La Chine utilise l’arme des changes comme bouclier anti-inflation

le 02/05/2011 L'AGEFI Quotidien / Edition de 7H

La moindre dépendance de l'économie chinoise au commerce extérieur permet aux autorités de fixer le cours pivot du yuan sous le seuil des 6,50

La convergence des intérêts chinois et américain risque d’accélérer la hausse du yuan. Alors que des rumeurs circulent sur une nouvelle hausse des taux directeurs le 2 mai, la devise chinoise a franchi vendredi le seuil psychologique des 6,50 yuans pour un dollar, un niveau qu'elle n'avait plus connu depuis 17 ans. Sur le marché au comptant de la Bourse de Shanghai, le yuan est tombé à 6,4898, alors que la Banque Populaire de Chine a fixé le cours pivot à 6,4990.

Si l’appréciation, de plus de 5% depuis sa désolidarisation du dollar en juin 2010 et de 1,5% depuis le début de l’année, reste modeste au regard de la très vive dépréciation du dollar face aux autres monnaies, elle s’inscrit dans un processus de long terme. Depuis la réforme monétaire lancée par Pékin en 2005, la devise s’est appréciée de 27,5%.

Les craintes d’un dérapage des prix ne sont pas étrangères à ce mouvement. D’ailleurs, comme le souligne CM-CIC, «par son arrimage à la monnaie américaine, le yuan continue de baisser face aux autres devises, ce qui a des conséquences sur l’inflation importée.» L’inflation a atteint 5,4% en mars et pourrait accélérer à 5,6% en mai et juin, selon l'agence officielle Xinhua. Et Pékin d’afficher clairement son intention d’utiliser l’arme monétaire afin d’alléger la facture de ses importations, notamment de matières premières.
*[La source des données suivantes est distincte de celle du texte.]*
omit [CompleteSpace 𝔸] in
/-- the amplitude scales: `f ⊗ (cE) = c·(f ⊗ E)`. [cite: Balaban1985BackgroundPropagators, (3.39) p.397, bookkeeping] -/
theorem liftY_smul_right {X : Type} (f : X → ℝ) (c : ℂ) (E : 𝔸) : liftY (X := X) f (c • E) = c • liftY f E := by
  funext w; rw [liftY_apply, Pi.smul_apply, liftY_apply, smul_comm]

omit [CompleteSpace 𝔸] in
/-- ★ a UNIFORM bound over the unit ball of an ℝ-linear image of the amplitudes `f ⊗ E`, from a coordinate bound `|repr_j v| ≤ M₂‖v‖`:
`‖(T(f ⊗ E))(z)‖ ≤ M₂·Σ_j Σ_w ‖(T(f ⊗ b_j))(w)‖`. [cite: Balaban1985BackgroundPropagators, (3.42) p.397 (sup over |λ| ≤ 1), bookkeeping] -/
theorem norm_apply_liftY_le_of_repr (T : Module.End ℝ (SiteY i → 𝔸)) {M₂ : ℝ} (hM₂ : 0 ≤ M₂)
    (hrepr : ∀ (v : 𝔸) (j : ι), |b.repr v j| ≤ M₂ * ‖v‖) (f : SiteY i → ℝ) {E : 𝔸} (hE : ‖E‖ ≤ 1) (z : SiteY i) :
    ‖T (liftY f E) z‖ ≤ M₂ * ∑ j, ∑ w, ‖T (liftY f (b j)) w‖ := by
  rw [liftY_eq_sum_repr b f E, map_sum, Finset.sum_apply, Finset.mul_sum]
  refine (norm_sum_le _ _).trans (Finset.sum_le_sum fun j _ => ?_)
  rw [map_smul, Pi.smul_apply, norm_smul, Real.norm_eq_abs]
  calc |b.repr E j| * ‖T (liftY f (b j)) z‖ ≤ M₂ * ‖T (liftY f (b j)) z‖ :=
        mul_le_mul_of_nonneg_right ((hrepr E j).trans (mul_le_of_le_one_right hM₂ hE)) (norm_nonneg _)
    _ ≤ M₂ * ∑ w, ‖T (liftY f (b j)) w‖ :=
        mul_le_mul_of_nonneg_left (Finset.single_le_sum (f := fun w => ‖T (liftY f (b j)) w‖) (fun _ _ => norm_nonneg _) (Finset.mem_univ z)) hM₂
Le pays s’est d’ailleurs préparé à un tel changement, en réduisant la dépendance de sa croissance au commerce extérieur. La Banque mondiale estime dans un rapport publié jeudi dernier que la contribution de l’excédent de la balance commerciale, qui devrait se monter à environ 200 milliards de dollars en 2011 et 2012, à la croissance devrait se limiter à 0,2 point de pourcentage en moyenne sur la période. L’institution a révisé ses prévisions de croissance à 9,3% pour 2011 et 8,7% en 2012. En 2010, la contribution du commerce extérieur s’était déjà réduite à 0,8 point sur les 10,3% de croissance enregistrés, contre une moyenne de 2,4 points sur les 10 dernières années.

Un officiel chinois estimait la semaine dernière qu’une hausse de la devise de 5%, soit une parité à 6,20 contre dollar, serait «appropriée» pour calmer les tensions inflationnistes. Les analystes sondés par Bloomberg s'attendent en moyenne à une nouvelle appréciation de 3,1% d'ici à la fin de l'année, pour atteindre une parité de 6,30.